DALI Proxy is a game-changer for PyTorch users, enabling them to seamlessly integrate DALI’s high-performance data processing capabilities into their existing PyTorch dataset logic. DALI architecture addresses several limitations of purely Python-based data processing, including:

  • One of the major limitations is the difficulty of using recent multi-core CPU architectures due to the Python global interpreter lock (GIL). When multi-core CPU architectures became widely available to the consumer market, the Python ecosystem introduced the global lock to simplify the multi-threading programming model at the expense of reduced performance, which hinders processing efficiency.

    The most common approach to address this setback is to run Python interpreters in multiple independent processes, using shared memory or other IPC mechanisms for communication.
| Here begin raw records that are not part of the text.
import Summits.FinalStateConjecture.FinalStateConjecture.Theorems.StarvedNecksNecksCertifyStubKirchhoffFormula
import Summits.FinalStateConjecture.FinalStateConjecture.Theorems.StarvedNecksNecksCertifyStubSphericalMeansCalculus
import Summits.FinalStateConjecture.FinalStateConjecture.Theorems.StarvedNecksNecksCertifyStubSphereMeanDarboux

/-!
# Route StarvedNecks — crux `NecksCertify`, line `two-cap-focusing-ledger`: strong Huygens principle

Registered helper sub-goal `stub_neckLedgerAnalysis_strongHuygens` of the physics stub
`stub_neckLedgerAnalysis` (model toolkit: data-borne radiation leaves the neck): the **strong Huygens
principle / domain of dependence on `ℝ¹⁺³`** (Evans, *PDE*, §2.4.1(c), §2.4.3), read off the LANDED
Kirchhoff–Duhamel representation (`Kirchhoff.stub_kirchhoffFormula`, rung R1b, composed with the landed
rungs R1a-ii `SphericalMeans.stub_sphericalMeansCalculus` and R1a-i `Darboux.stub_sphereMeanDarboux`
into the unconditional formula, inlined in the proof).

For a smooth `ψ : E4 → ℝ`: if the Cauchy data `(ψ, ∂₀ψ)(t₀, ·)` vanish on an OPEN set `U ⊇` the sphere
of radius `t − t₀ > 0` about `x`, and `□_η ψ` vanishes on the backward characteristic cone
`{(t − s, y) : ‖y − x‖ = s, 0 ≤ s ≤ t − t₀}`, then `ψ(t, x) = 0`.  Proof: Kirchhoff at the apex
`(t, x)` with radius `σ = t − t₀`; the far-sphere term vanishes (data on the sphere `⊆ U`), the
one-more-derivative term vanishes (`∂₀ψ = 0` by hypothesis and the spatial derivative of the slice
`y ↦ ψ(t₀, y)`, which vanishes identically on the open `U`, is zero there), and the Duhamel term
vanishes (`□_ηψ = 0` on the cone).

Two classical corollaries for data supported in a closed ball `closedBall x₀ R` at time `t₀` and
`□_ηψ = 0` on the slab `{t₀ ≤ y⁰ ≤ t}`: the **interior lacuna** (`t − t₀ > ‖x − x₀‖ + R ⇒ ψ(t,x) = 0`,
sharp Huygens) and **finite speed of propagation** (`‖x − x₀‖ > R + (t − t₀) ⇒ ψ(t,x) = 0`), both by
taking `U = (closedBall x₀ R)ᶜ` and the triangle inequality.  Mathlib and the three landed R1 modules
only; no definitions, no named facts.
-/

noncomputable section

open scoped Manifold ContDiff Topology ENNReal
open Filter Set MeasureTheory Topology Literature.Geometry.Lorentzian

-- the doubled `FinalStateConjecture.FinalStateConjecture` path component trips dupNamespace
set_option linter.dupNamespace false

namespace Summit.FinalStateConjecture.FinalStateConjecture.Theorems.NecksCertifyTwoCap.Propagation

/-! ### Two pointwise facts -/

/-- The point `x + s w` of the dilated unit sphere is at distance `s ≥ 0` from the centre `x`. -/
theorem norm_add_smul_sub_self (x : E3) {s : ℝ} (hs : 0 ≤ s) (w : Metric.sphere (0 : E3) 1) :
    ‖x + s • (w : E3) - x‖ = s := by
  rw [add_sub_cancel_left, norm_smul, norm_eq_of_mem_sphere, mul_one, Real.norm_of_nonneg hs]

/-- If the slice `y ↦ ψ(t₀, y)` of a differentiable `ψ` vanishes on an open set `U`, then every
spatial derivative `Dψ(t₀, y)(0, v)` vanishes at the points `y ∈ U` (chain rule through the affine
slice map `y ↦ (t₀, y)`, whose differential is `E4.spaceEmbed : v ↦ (0, v)`). -/
theorem fderiv_space_eq_zero_of_slice_vanishes {ψ : E4 → ℝ} (hψ : Differentiable ℝ ψ)
    {U : Set E3} (hU : IsOpen U) (t₀ : ℝ) (h0 : ∀ y ∈ U, ψ (E4.ofTimeSpace t₀ y) = 0)
    {y : E3} (hy : y ∈ U) (v : E3) :
    fderiv ℝ ψ (E4.ofTimeSpace t₀ y) (E4.ofTimeSpace 0 v) = 0 := by
  have hg : HasFDerivAt (fun z ↦ ψ (E4.ofTimeSpace t₀ z))
      ((fderiv ℝ ψ (E4.ofTimeSpace t₀ y)).comp E4.spaceEmbed) y :=
    (hψ _).hasFDerivAt.comp y (SphericalMeans.hasFDerivAt_ofTimeSpace_space t₀ y)
  have hev : (fun z ↦ ψ (E4.ofTimeSpace t₀ z)) =ᶠ[𝓝 y] fun _ ↦ (0 : ℝ) :=
    eventually_of_mem (hU.mem_nhds hy) fun z hz ↦ h0 z hz
  have hzero : fderiv ℝ (fun z ↦ ψ (E4.ofTimeSpace t₀ z)) y = 0 := by
    rw [hev.fderiv_eq, fderiv_const_apply]
  have h := congrArg (fun L : E3 →L[ℝ] ℝ ↦ L v) (hg.fderiv.symm.trans hzero)
  simpa using h

/-! ### The registered helper: strong Huygens / domain of dependence -/

/-- Registered helper sub-goal `stub_neckLedgerAnalysis_strongHuygens` of line
`two-cap-focusing-ledger` (crux `StarvedNecks.NecksCertify`): the **strong Huygens principle on
`ℝ¹⁺³`** (Evans, *PDE*, §2.4.1(c), §2.4.3).  For smooth `ψ`, if `(ψ, ∂₀ψ)(t₀, ·)` vanish on an open
`U ⊇ sphere x (t − t₀)` (`t₀ < t`) and `□_ηψ(t − s, y) = 0` whenever `‖y − x‖ = s ∈ [0, t − t₀]`, then
`ψ(t, x) = 0`: all three terms of Kirchhoff's formula at the apex `(t, x)` with radius `t − t₀` vanish. -/
theorem stub_neckLedgerAnalysis_strongHuygens : ∀ (ψ : E4 → ℝ), ContDiff ℝ ∞ ψ → ∀ (t₀ t : ℝ) (x : E3) (U : Set E3), IsOpen U → t₀ < t → Metric.sphere x (t - t₀) ⊆ U → (∀ y ∈ U, ψ (E4.ofTimeSpace t₀ y) = 0 ∧ fderiv ℝ ψ (E4.ofTimeSpace t₀ y) (E4.basisVector 0) = 0) → (∀ (s : ℝ) (y : E3), 0 ≤ s → s ≤ t - t₀ → ‖y - x‖ = s → KerrSchild.waveOperator (fun _ ↦ Kerr.etaComp) ψ (E4.ofTimeSpace (t - s) y) = 0) → ψ (E4.ofTimeSpace t x) = 0 := by
  intro ψ hψ t₀ t x U hU ht hsph hdata hcone
  have hσ : 0 < t - t₀ := sub_pos.mpr ht
  have hn : (∞ : WithTop ℕ∞) ≠ 0 := by exact_mod_cast WithTop.coe_ne_zero.2 (by decide)
  have hdiff : Differentiable ℝ ψ := hψ.differentiable hn
  -- the far sphere `x + (t - t₀) S²` lies in `U`
  have hmemU : ∀ w : Metric.sphere (0 : E3) 1, x + (t - t₀) • (w : E3) ∈ U := fun w ↦
    hsph (by rw [Metric.mem_sphere, dist_eq_norm, norm_add_smul_sub_self x hσ.le w])
  -- (1) the far-sphere term: the data vanish on the sphere
  have I1 : ∫ (w : Metric.sphere (0 : E3) 1), ψ (E4.ofTimeSpace t₀ (x + (t - t₀) • (w : E3)))
      ∂((volume : Measure E3).toSphere) = 0 :=
    integral_eq_zero_of_ae (Eventually.of_forall fun w ↦ (hdata _ (hmemU w)).1)
  -- (2) the one-more-derivative term: `Dψ(1, w) = ∂₀ψ + Dψ(0, w)`, both zero on the sphere
  have hpt : ∀ w : Metric.sphere (0 : E3) 1,
      fderiv ℝ ψ (E4.ofTimeSpace t₀ (x + (t - t₀) • (w : E3))) (E4.ofTimeSpace 1 (w : E3)) = 0 := by
    intro w
    rw [Kirchhoff.ofTimeSpace_one_eq, map_add, (hdata _ (hmemU w)).2, zero_add]
    exact fderiv_space_eq_zero_of_slice_vanishes hdiff hU t₀ (fun y hy ↦ (hdata y hy).1)
      (hmemU w) _
  have I2 : ∫ (w : Metric.sphere (0 : E3) 1),
      fderiv ℝ ψ (E4.ofTimeSpace t₀ (x + (t - t₀) • (w : E3))) (E4.ofTimeSpace 1 (w : E3))
      ∂((volume : Measure E3).toSphere) = 0 :=
    integral_eq_zero_of_ae (Eventually.of_forall hpt)
  -- (3) the Duhamel term: `□_ηψ = 0` on the backward cone
  have hEq : EqOn (fun s : ℝ ↦ s * ((((volume : Measure E3).toSphere univ).toReal)⁻¹ *
      ∫ (w : Metric.sphere (0 : E3) 1),
        KerrSchild.waveOperator (fun _ ↦ Kerr.etaComp) ψ
          (E4.ofTimeSpace (t - s) (x + s • (w : E3))) ∂((volume : Measure E3).toSphere)))
      (fun _ ↦ 0) (uIcc 0 (t - t₀)) := by
    intro s hs
    rw [uIcc_of_le hσ.le] at hs
    have h0 : ∫ (w : Metric.sphere (0 : E3) 1),
        KerrSchild.waveOperator (fun _ ↦ Kerr.etaComp) ψ
          (E4.ofTimeSpace (t - s) (x + s • (w : E3))) ∂((volume : Measure E3).toSphere) = 0 :=
      integral_eq_zero_of_ae (Eventually.of_forall fun w ↦
        hcone s _ hs.1 hs.2 (norm_add_smul_sub_self x hs.1 w))
    simp only [h0, mul_zero]
  have I3 : ∫ s in (0 : ℝ)..(t - t₀), s * ((((volume : Measure E3).toSphere univ).toReal)⁻¹ *
      ∫ (w : Metric.sphere (0 : E3) 1),
        KerrSchild.waveOperator (fun _ ↦ Kerr.etaComp) ψ
          (E4.ofTimeSpace (t - s) (x + s • (w : E3))) ∂((volume : Measure E3).toSphere)) = 0 := by
    rw [intervalIntegral.integral_congr hEq, intervalIntegral.integral_zero]
  -- the unconditional Kirchhoff formula (landed chain Darboux → spherical-means calculus → Kirchhoff)
  -- at the apex `(t, x)` with radius `t - t₀`
  have hK := Kirchhoff.stub_kirchhoffFormula
    (SphericalMeans.stub_sphericalMeansCalculus Darboux.stub_sphereMeanDarboux) ψ hψ t x (t - t₀) hσ
  rw [sub_sub_cancel, I1, I2, I3] at hK
  simpa using hK

/-! ### Corollaries: data supported in a closed ball -/

/-- Domain of dependence for compactly supported data: if `(ψ, ∂₀ψ)(t₀, ·)` vanish outside the closed
ball `closedBall x₀ R`, `□_ηψ = 0` on the slab `{t₀ ≤ y⁰ ≤ t}` (`t₀ < t`), and the sphere of radius
`t − t₀` about `x` misses the closed ball, then `ψ(t, x) = 0` (the registered theorem with
`U = {y | R < ‖y − x₀‖}`). -/
theorem eq_zero_of_sphere_misses_ball {ψ : E4 → ℝ} (hψ : ContDiff ℝ ∞ ψ) {t₀ t : ℝ} (ht : t₀ < t)
    {x₀ : E3} {R : ℝ}
    (hdata : ∀ y, R < ‖y - x₀‖ → ψ (E4.ofTimeSpace t₀ y) = 0 ∧
      fderiv ℝ ψ (E4.ofTimeSpace t₀ y) (E4.basisVector 0) = 0)
    (hwave : ∀ (s : ℝ) (y : E3), t₀ ≤ s → s ≤ t →
      KerrSchild.waveOperator (fun _ ↦ Kerr.etaComp) ψ (E4.ofTimeSpace s y) = 0)
    {x : E3} (hfar : ∀ y, ‖y - x‖ = t - t₀ → R < ‖y - x₀‖) :
    ψ (E4.ofTimeSpace t x) = 0 := by
  have hU : IsOpen {y : E3 | R < ‖y - x₀‖} :=
    isOpen_lt continuous_const (continuous_id.sub continuous_const).norm
  refine stub_neckLedgerAnalysis_strongHuygens ψ hψ t₀ t x {y : E3 | R < ‖y - x₀‖} hU ht
    (fun y hy ↦ hfar y ?_) (fun y hy ↦ hdata y hy) (fun s y hs0 hs1 _ ↦ hwave _ _ ?_ ?_)
  · rwa [Metric.mem_sphere, dist_eq_norm] at hy
  · linarith
  · linarith

/-- **Interior lacuna (strong Huygens principle on `ℝ¹⁺³`)** (Evans, *PDE*, §2.4.3): if the data
`(ψ, ∂₀ψ)(t₀, ·)` vanish outside `closedBall x₀ R`, `□_ηψ = 0` on the slab `{t₀ ≤ y⁰ ≤ t}`, and
`t − t₀ > ‖x − x₀‖ + R` (the point `(t, x)` lies inside the inner light cone of the data ball), then
`ψ(t, x) = 0` — in three space dimensions signals propagate exactly at unit speed. -/
theorem strongHuygens_lacuna {ψ : E4 → ℝ} (hψ : ContDiff ℝ ∞ ψ) {t₀ t : ℝ} (ht : t₀ ≤ t)
    {x₀ : E3} {R : ℝ}
    (hdata : ∀ y, R < ‖y - x₀‖ → ψ (E4.ofTimeSpace t₀ y) = 0 ∧
      fderiv ℝ ψ (E4.ofTimeSpace t₀ y) (E4.basisVector 0) = 0)
    (hwave : ∀ (s : ℝ) (y : E3), t₀ ≤ s → s ≤ t →
      KerrSchild.waveOperator (fun _ ↦ Kerr.etaComp) ψ (E4.ofTimeSpace s y) = 0)
    {x : E3} (hx : ‖x - x₀‖ + R < t - t₀) : ψ (E4.ofTimeSpace t x) = 0 := by
  rcases ht.eq_or_lt with rfl | ht'
  · have hR : R < ‖x - x₀‖ := by linarith [norm_nonneg (x - x₀)]
    exact (hdata x hR).1
  · refine eq_zero_of_sphere_misses_ball hψ ht' hdata hwave fun y hy ↦ ?_
    have h1 : ‖y - x‖ ≤ ‖y - x₀‖ + ‖x₀ - x‖ := norm_sub_le_norm_sub_add_norm_sub y x₀ x
    rw [norm_sub_rev x₀ x, hy] at h1
    linarith

/-- **Finite speed of propagation on `ℝ¹⁺³`** (Evans, *PDE*, §2.4.3): if the data `(ψ, ∂₀ψ)(t₀, ·)`
vanish outside `closedBall x₀ R`, `□_ηψ = 0` on the slab `{t₀ ≤ y⁰ ≤ t}`, and
`‖x − x₀‖ > R + (t − t₀)` (the point `(t, x)` lies outside the outer light cone of the data ball), then
`ψ(t, x) = 0`. -/
theorem finiteSpeed_exterior {ψ : E4 → ℝ} (hψ : ContDiff ℝ ∞ ψ) {t₀ t : ℝ} (ht : t₀ ≤ t)
    {x₀ : E3} {R : ℝ}
    (hdata : ∀ y, R < ‖y - x₀‖ → ψ (E4.ofTimeSpace t₀ y) = 0 ∧
      fderiv ℝ ψ (E4.ofTimeSpace t₀ y) (E4.basisVector 0) = 0)
    (hwave : ∀ (s : ℝ) (y : E3), t₀ ≤ s → s ≤ t →
      KerrSchild.waveOperator (fun _ ↦ Kerr.etaComp) ψ (E4.ofTimeSpace s y) = 0)
    {x : E3} (hx : R + (t - t₀) < ‖x - x₀‖) : ψ (E4.ofTimeSpace t x) = 0 := by
  rcases ht.eq_or_lt with rfl | ht'
  · have hR : R < ‖x - x₀‖ := by linarith
    exact (hdata x hR).1
  · refine eq_zero_of_sphere_misses_ball hψ ht' hdata hwave fun y hy ↦ ?_
    have h1 : ‖x - x₀‖ ≤ ‖x - y‖ + ‖y - x₀‖ := norm_sub_le_norm_sub_add_norm_sub x y x₀
    rw [norm_sub_rev x y, hy] at h1
    linarith

end Summit.FinalStateConjecture.FinalStateConjecture.Theorems.NecksCertifyTwoCap.Propagation

end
While this works well for CPUs, it has several limitations for GPU work orchestration:
  1. Each process creates a separate GPU context, adding overhead when switching between tasks scheduled by different threads.
  2. Each process allocates its own GPU memory, inflating overall usage.
  3. Sharing GPU memory between processes adds additional overhead.

    DALI addresses this by using native multi-threading, overcoming Python GIL.
  • Inefficient data roundtrips between CPU and GPU can occur when transferring memory between multiple Python processes. This encourages suboptimal patterns where GPU operations are followed by CPU operations, adding more time spent transferring data to the GPU and back, ultimately reducing the benefits of GPU acceleration. DALI discourages this pattern, ensuring that roundtrips are minimized or don’t happen at all.
  • Inefficient GPU work orchestration results from creating a separate context for each process and allocating separate memory, leading to overhead and inflated memory usage.
Three different approaches to data processing. Inside a single process with multiple threads synchronizing on the GIL. Multiprocessing, where each worker independently competes for GPU resources. The DALI approach uses native threads to overcome the Python GIL and utilizes multiple CPU cores for the CPU part, and efficiently orchestrates the GPU from a single thread.
Figure 1. A comparison of different approaches to data processing using Python and DALI

Figure 1 shows different approaches to data processing in Python with their limitations. The left diagram shows the most straightforward approach, where multiple Python threads are created simultaneously. However, due to Python GIL, only one thread can perform processing at a time, leaving CPUs underutilized. 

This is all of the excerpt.